§ **Data to use**:
import Summits.MatrixMultiplication.OmegaCensus.STPPSmallPatternKernelSearchStab
import Summits.MatrixMultiplication.OmegaCensus.STPPSmallPatternKernelProduct

/-!
# ω-census, `(2,1,1)^6` is infeasible in `ℤ/3 × ℤ/9` — kernel search (stabiliser normal form), part 10 of 13

HONEST FRAMING (pub-omega census; verbatim): lottery ticket; floor = certified bounds/negative ranges.
Census STRUCTURE bookkeeping of the STPP track (seat pub-omega-eng2 = ENG2, gen 34, on the kernel engine of seat pub-omega-stpp-3 gen 23
with the stabiliser normal form / global mask of `STPPSmallPatternKernelSearchStab.lean`; STRUCTURE row B5, the threshold column
`T1(H) = max {k : (2,1,1)^k ⊆ H}`, lower side of the `k = 6` ORDER LAW `(2,1,1)⁶ ⊆ G ↔ 30 ≤ |G|`), not progress on `ω`: small patterns
in small groups bound no exponent.

Chunks of the kernel mask search `STPP211Neg.search3 (prodGC 3 (zcode 9)) 6` (`decide +kernel`; ≈ 183 s of kernel time predicted); assembled in
`STPPSmallPatternNone211K6P3x9.lean`.  Chunk entries `(d, x1, x2, x3, xg)`: representative `d` of `A₀ = {0, d}`, exclusion masks of the first three levels, global
exclusion mask (`STPPSmallPatternKernelSearchStab.lean`).

References: H. Cohn, R. Kleinberg, B. Szegedy, C. Umans, FOCS 2005 (arXiv:math/0511460), Def. 5.1.  Record: pub-omega HOME
`pub-omega-eng2-g34/` (ENG2's C mirror `k211g.c` of the kernel tree with the level-1 and global exclusion masks — `k211c.c` of gen 33
validated to the translation count against stpp-3's `k211v3.py` — gives COMPLETE NONE on this cell with 27682100 mask translations over the
canonical first levels; planner `plan3.py`; farm calibration 79 µs per translation; not used by the proofs).
-/

set_option Elab.async false  -- several kernel pieces: elaborate sequentially (memory)

namespace Summit.MatrixMultiplication.OmegaCensus

namespace STPP211Neg

/-- Chunk list 23 of `ℤ/3 × ℤ/9`, `k = 6` (904832 mask translations in the mirror ≈ 71 s predicted). -/
def P3_9k6.ch23 : List (ℕ × ℕ × ℕ × ℕ × ℕ) :=
  [(9, 134217725, 134217719, 1, 1)]

/-- Kernel search over chunk list 23 of `ℤ/3 × ℤ/9`, `k = 6`. -/
theorem P3_9k6.s23 : search3 (prodGC 3 (zcode 9)) 6 P3_9k6.ch23 = true := by
  decide +kernel

/-- Chunk list 24 of `ℤ/3 × ℤ/9`, `k = 6` (741961 mask translations in the mirror ≈ 59 s predicted). -/
def P3_9k6.ch24 : List (ℕ × ℕ × ℕ × ℕ × ℕ) :=
  [(9, 134217725, 134217711, 1, 1)]

/-- Kernel search over chunk list 24 of `ℤ/3 × ℤ/9`, `k = 6`. -/
theorem P3_9k6.s24 : search3 (prodGC 3 (zcode 9)) 6 P3_9k6.ch24 = true := by
  decide +kernel

/-- Chunk list 25 of `ℤ/3 × ℤ/9`, `k = 6` (666110 mask translations in the mirror ≈ 53 s predicted). -/
def P3_9k6.ch25 : List (ℕ × ℕ × ℕ × ℕ × ℕ) :=
  [(9, 134217725, 134217695, 1, 1)]

/-- Kernel search over chunk list 25 of `ℤ/3 × ℤ/9`, `k = 6`. -/
theorem P3_9k6.s25 : search3 (prodGC 3 (zcode 9)) 6 P3_9k6.ch25 = true := by
  decide +kernel

/-- The chunk lists of this part, concatenated. -/
def P3_9k6.part10 : List (ℕ × ℕ × ℕ × ℕ × ℕ) :=
  P3_9k6.ch23 ++ P3_9k6.ch24 ++ P3_9k6.ch25

/-- The kernel search over this part's chunks (assembled). -/
theorem P3_9k6.ps10 : search3 (prodGC 3 (zcode 9)) 6 P3_9k6.part10 = true := by
  simp only [P3_9k6.part10, search3_append, P3_9k6.s23, P3_9k6.s24, P3_9k6.s25, Bool.and_self]

end STPP211Neg

end Summit.MatrixMultiplication.OmegaCensus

§ **Exercise instructions**: Reproduce the entries exactly. Every word has to stay the same.

§ **Response**:
import Summits.MatrixMultiplication.OmegaCensus.STPPSmallPatternKernelSearchStab
import Summits.MatrixMultiplication.OmegaCensus.STPPSmallPatternKernelProduct

/-!
# ω-census, `(2,1,1)^6` is infeasible in `ℤ/3 × ℤ/9` — kernel search (stabiliser normal form), part 10 of 13

HONEST FRAMING (pub-omega census; verbatim): lottery ticket; floor = certified bounds/negative ranges.
Census STRUCTURE bookkeeping of the STPP track (seat pub-omega-eng2 = ENG2, gen 34, on the kernel engine of seat pub-omega-stpp-3 gen 23
with the stabiliser normal form / global mask of `STPPSmallPatternKernelSearchStab.lean`; STRUCTURE row B5, the threshold column
`T1(H) = max {k : (2,1,1)^k ⊆ H}`, lower side of the `k = 6` ORDER LAW `(2,1,1)⁶ ⊆ G ↔ 30 ≤ |G|`), not progress on `ω`: small patterns
in small groups bound no exponent.

Chunks of the kernel mask search `STPP211Neg.search3 (prodGC 3 (zcode 9)) 6` (`decide +kernel`; ≈ 183 s of kernel time predicted); assembled in
`STPPSmallPatternNone211K6P3x9.lean`.  Chunk entries `(d, x1, x2, x3, xg)`: representative `d` of `A₀ = {0, d}`, exclusion masks of the first three levels, global
exclusion mask (`STPPSmallPatternKernelSearchStab.lean`).

References: H. Cohn, R. Kleinberg, B. Szegedy, C. Umans, FOCS 2005 (arXiv:math/0511460), Def. 5.1.  Record: pub-omega HOME
`pub-omega-eng2-g34/` (ENG2's C mirror `k211g.c` of the kernel tree with the level-1 and global exclusion masks — `k211c.c` of gen 33
validated to the translation count against stpp-3's `k211v3.py` — gives COMPLETE NONE on this cell with 27682100 mask translations over the
canonical first levels; planner `plan3.py`; farm calibration 79 µs per translation; not used by the proofs).
-/

set_option Elab.async false  -- several kernel pieces: elaborate sequentially (memory)

namespace Summit.MatrixMultiplication.OmegaCensus

namespace STPP211Neg

/-- Chunk list 23 of `ℤ/3 × ℤ/9`, `k = 6` (904832 mask translations in the mirror ≈ 71 s predicted). -/
def P3_9k6.ch23 : List (ℕ × ℕ × ℕ × ℕ × ℕ) :=
  [(9, 134217725, 134217719, 1, 1)]

/-- Kernel search over chunk list 23 of `ℤ/3 × ℤ/9`, `k = 6`. -/
theorem P3_9k6.s23 : search3 (prodGC 3 (zcode 9)) 6 P3_9k6.ch23 = true := by
  decide +kernel

/-- Chunk list 24 of `ℤ/3 × ℤ/9`, `k = 6` (741961 mask translations in the mirror ≈ 59 s predicted). -/
def P3_9k6.ch24 : List (ℕ × ℕ × ℕ × ℕ × ℕ) :=
  [(9, 134217725, 134217711, 1, 1)]

/-- Kernel search over chunk list 24 of `ℤ/3 × ℤ/9`, `k = 6`. -/
theorem P3_9k6.s24 : search3 (prodGC 3 (zcode 9)) 6 P3_9k6.ch24 = true := by
  decide +kernel

/-- Chunk list 25 of `ℤ/3 × ℤ/9`, `k = 6` (666110 mask translations in the mirror ≈ 53 s predicted). -/
def P3_9k6.ch25 : List (ℕ × ℕ × ℕ × ℕ × ℕ) :=
  [(9, 134217725, 134217695, 1, 1)]

/-- Kernel search over chunk list 25 of `ℤ/3 × ℤ/9`, `k = 6`. -/
theorem P3_9k6.s25 : search3 (prodGC 3 (zcode 9)) 6 P3_9k6.ch25 = true := by
  decide +kernel

/-- The chunk lists of this part, concatenated. -/
def P3_9k6.part10 : List (ℕ × ℕ × ℕ × ℕ × ℕ) :=
  P3_9k6.ch23 ++ P3_9k6.ch24 ++ P3_9k6.ch25

/-- The kernel search over this part's chunks (assembled). -/
theorem P3_9k6.ps10 : search3 (prodGC 3 (zcode 9)) 6 P3_9k6.part10 = true := by
  simp only [P3_9k6.part10, search3_append, P3_9k6.s23, P3_9k6.s24, P3_9k6.s25, Bool.and_self]

end STPP211Neg

end Summit.MatrixMultiplication.OmegaCensus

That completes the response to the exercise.